:: EXERCISE REQUIREMENTS ::
Lines from the listing below that contain the string "hpos" are to be reported.

:: LISTED ENTRIES ::
--

import Mathlib
import Literature.Analysis.FluidPDE.VectorCalculus

/-!
# Rosenhead kernel: response to a perturbation of the squared chord

Tools stub `stub_kernelPerturbation` of line `Sketch` (crux `SkeletonEquilibrium`, thesis
`FilamentSkeletonRss`). With `K_e(z) = (‖z‖² + e²)^{-3/2}` the Rosenhead-regularised
Biot–Savart kernel, along a gently curved filament the squared regularised chord reads
`‖z‖² + e² = q₀ + ρ` with `q₀ = s² + e² > 0` and a perturbation `|ρ| ≤ q₀ / 2`. We prove the
scalar estimate, uniform in the core `e`,

`|(q₀ + ρ)^{-3/2} − q₀^{-3/2}| ≤ 9 |ρ| / q₀^{5/2}`.

Proof (no calculus). Put `p = √(q₀ + ρ) > 0`, `q = √q₀ > 0`, so that
`(q₀ + ρ)^{3/2} = p³`, `q₀^{3/2} = q³`, `q₀^{5/2} = q⁵`, `ρ = p² − q²` and `q² ≤ 2 p²`. Then
`p⁻³ − q⁻³ = (q − p)(q² + q p + p²) / (p³ q³)` and `p² − q² = (p − q)(p + q)`, so it suffices
to show `(q² + q p + p²) / (p³ q³) ≤ 9 (p + q) / q⁵`, i.e.
`q² (q² + q p + p²) ≤ 9 (p + q) p³`, which follows from `q² ≤ 2 p²`:
`q⁴ + q³ p + q² p² ≤ 4 p⁴ + 2 q p³ + 2 p⁴ ≤ 9 p⁴ + 9 q p³`.
-/

noncomputable section

open MeasureTheory Filter Topology
open Literature.Analysis.FluidPDE

namespace Summit.NavierStokesRegularity.NavierStokesRegularity.Theorems.SkeletonEquilibrium.Sketch
set_option linter.dupNamespace false

/-- `x ^ (3/2) = (√x)³` for `0 ≤ x`. [folklore] -/
private theorem kp_rpow_three_halves_eq {x : ℝ} (hx : 0 ≤ x) :
    x ^ (3 / 2 : ℝ) = Real.sqrt x ^ 3 := by
  rw [Real.rpow_div_two_eq_sqrt 3 hx, Real.rpow_ofNat]

/-- `x ^ (5/2) = (√x)⁵` for `0 ≤ x`. [folklore] -/
private theorem kp_rpow_five_halves_eq {x : ℝ} (hx : 0 ≤ x) :
    x ^ (5 / 2 : ℝ) = Real.sqrt x ^ 5 := by
  rw [Real.rpow_div_two_eq_sqrt 5 hx, Real.rpow_ofNat]

/-- Polynomial core: for `p, q > 0` with `q² ≤ 2 p²`,
`(q² + q p + p²) q⁵ ≤ 9 (p + q) (p³ q³)`. [folklore] -/
private theorem kp_poly_core {p q : ℝ} (hp : 0 < p) (hq : 0 < q) (hcmp : q ^ 2 ≤ 2 * p ^ 2) :
    (q ^ 2 + q * p + p ^ 2) * q ^ 5 ≤ 9 * (p + q) * (p ^ 3 * q ^ 3) := by
  have h2 : 0 ≤ 2 * p ^ 2 - q ^ 2 := sub_nonneg.mpr hcmp
  nlinarith [mul_nonneg h2 (pow_nonneg hq.le 5),
    mul_nonneg h2 (mul_nonneg hp.le (pow_nonneg hq.le 4)),
    mul_nonneg h2 (mul_nonneg (pow_nonneg hp.le 2) (pow_nonneg hq.le 3)),
    mul_nonneg (pow_nonneg hp.le 4) (pow_nonneg hq.le 3),
    mul_nonneg (pow_nonneg hp.le 3) (pow_nonneg hq.le 4)]

/-- Square-root form of the estimate: for `p, q > 0` with `q² ≤ 2 p²`,
`|p⁻³ − q⁻³| ≤ 9 |p² − q²| / q⁵`. [folklore] -/
private theorem kp_sqrt_form {p q : ℝ} (hp : 0 < p) (hq : 0 < q) (hcmp : q ^ 2 ≤ 2 * p ^ 2) :
    |(p ^ 3)⁻¹ - (q ^ 3)⁻¹| ≤ 9 * |p ^ 2 - q ^ 2| / q ^ 5 := by
  have hp0 : p ≠ 0 := hp.ne'
  have hq0 : q ≠ 0 := hq.ne'
  have hkey : (p ^ 3)⁻¹ - (q ^ 3)⁻¹ =
      (q - p) * ((q ^ 2 + q * p + p ^ 2) / (p ^ 3 * q ^ 3)) := by
    field_simp
    ring
  have hfac : p ^ 2 - q ^ 2 = (q - p) * (-(p + q)) := by ring
  have hpos : 0 < (q ^ 2 + q * p + p ^ 2) / (p ^ 3 * q ^ 3) := by positivity
  have hpq : 0 < p + q := by positivity
  rw [hkey, hfac, abs_mul, abs_mul, abs_neg, abs_of_pos hpos, abs_of_pos hpq]
  have hineq : (q ^ 2 + q * p + p ^ 2) / (p ^ 3 * q ^ 3) ≤ 9 * (p + q) / q ^ 5 := by
    rw [div_le_div_iff₀ (by positivity) (by positivity)]
    exact kp_poly_core hp hq hcmp
  calc |q - p| * ((q ^ 2 + q * p + p ^ 2) / (p ^ 3 * q ^ 3))
      ≤ |q - p| * (9 * (p + q) / q ^ 5) := mul_le_mul_of_nonneg_left hineq (abs_nonneg _)
    _ = 9 * (|q - p| * (p + q)) / q ^ 5 := by ring

/-- **Tools stub** (`stub_kernelPerturbation`): response of the Rosenhead-regularised
Biot–Savart kernel `x ↦ x^{-3/2}` (in the squared regularised chord `x = ‖z‖² + e²`) to a
perturbation of the squared chord, uniformly in the core: for `q₀ > 0` and `|ρ| ≤ q₀ / 2`,
`|(q₀ + ρ)^{-3/2} − q₀^{-3/2}| ≤ 9 |ρ| / q₀^{5/2}`. [folklore] -/
theorem stub_kernelPerturbation :
    ∀ (q₀ ρ : ℝ), 0 < q₀ → |ρ| ≤ q₀ / 2 →
      |((q₀ + ρ) ^ (3 / 2 : ℝ))⁻¹ - (q₀ ^ (3 / 2 : ℝ))⁻¹| ≤ 9 * |ρ| / q₀ ^ (5 / 2 : ℝ) := by
  intro q₀ ρ hq₀ hρ
  obtain ⟨hρ₁, -⟩ := abs_le.mp hρ
  have ha : 0 < q₀ + ρ := by linarith
  have hp : 0 < Real.sqrt (q₀ + ρ) := Real.sqrt_pos.mpr ha
  have hq : 0 < Real.sqrt q₀ := Real.sqrt_pos.mpr hq₀
  have hp2 : Real.sqrt (q₀ + ρ) ^ 2 = q₀ + ρ := Real.sq_sqrt ha.le
  have hq2 : Real.sqrt q₀ ^ 2 = q₀ := Real.sq_sqrt hq₀.le
  have hcmp : Real.sqrt q₀ ^ 2 ≤ 2 * Real.sqrt (q₀ + ρ) ^ 2 := by
    rw [hp2, hq2]
    linarith
  have hρeq : |ρ| = |Real.sqrt (q₀ + ρ) ^ 2 - Real.sqrt q₀ ^ 2| := by
    rw [hp2, hq2]
    congr 1
    ring
  rw [kp_rpow_three_halves_eq ha.le, kp_rpow_three_halves_eq hq₀.le,
    kp_rpow_five_halves_eq hq₀.le, hρeq]
  exact kp_sqrt_form hp hq hcmp

end Summit.NavierStokesRegularity.NavierStokesRegularity.Theorems.SkeletonEquilibrium.Sketch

--

:: SOLUTION ::
  have hpos : 0 < (q ^ 2 + q * p + p ^ 2) / (p ^ 3 * q ^ 3) := by positivity
  rw [hkey, hfac, abs_mul, abs_mul, abs_neg, abs_of_pos hpos, abs_of_pos hpq]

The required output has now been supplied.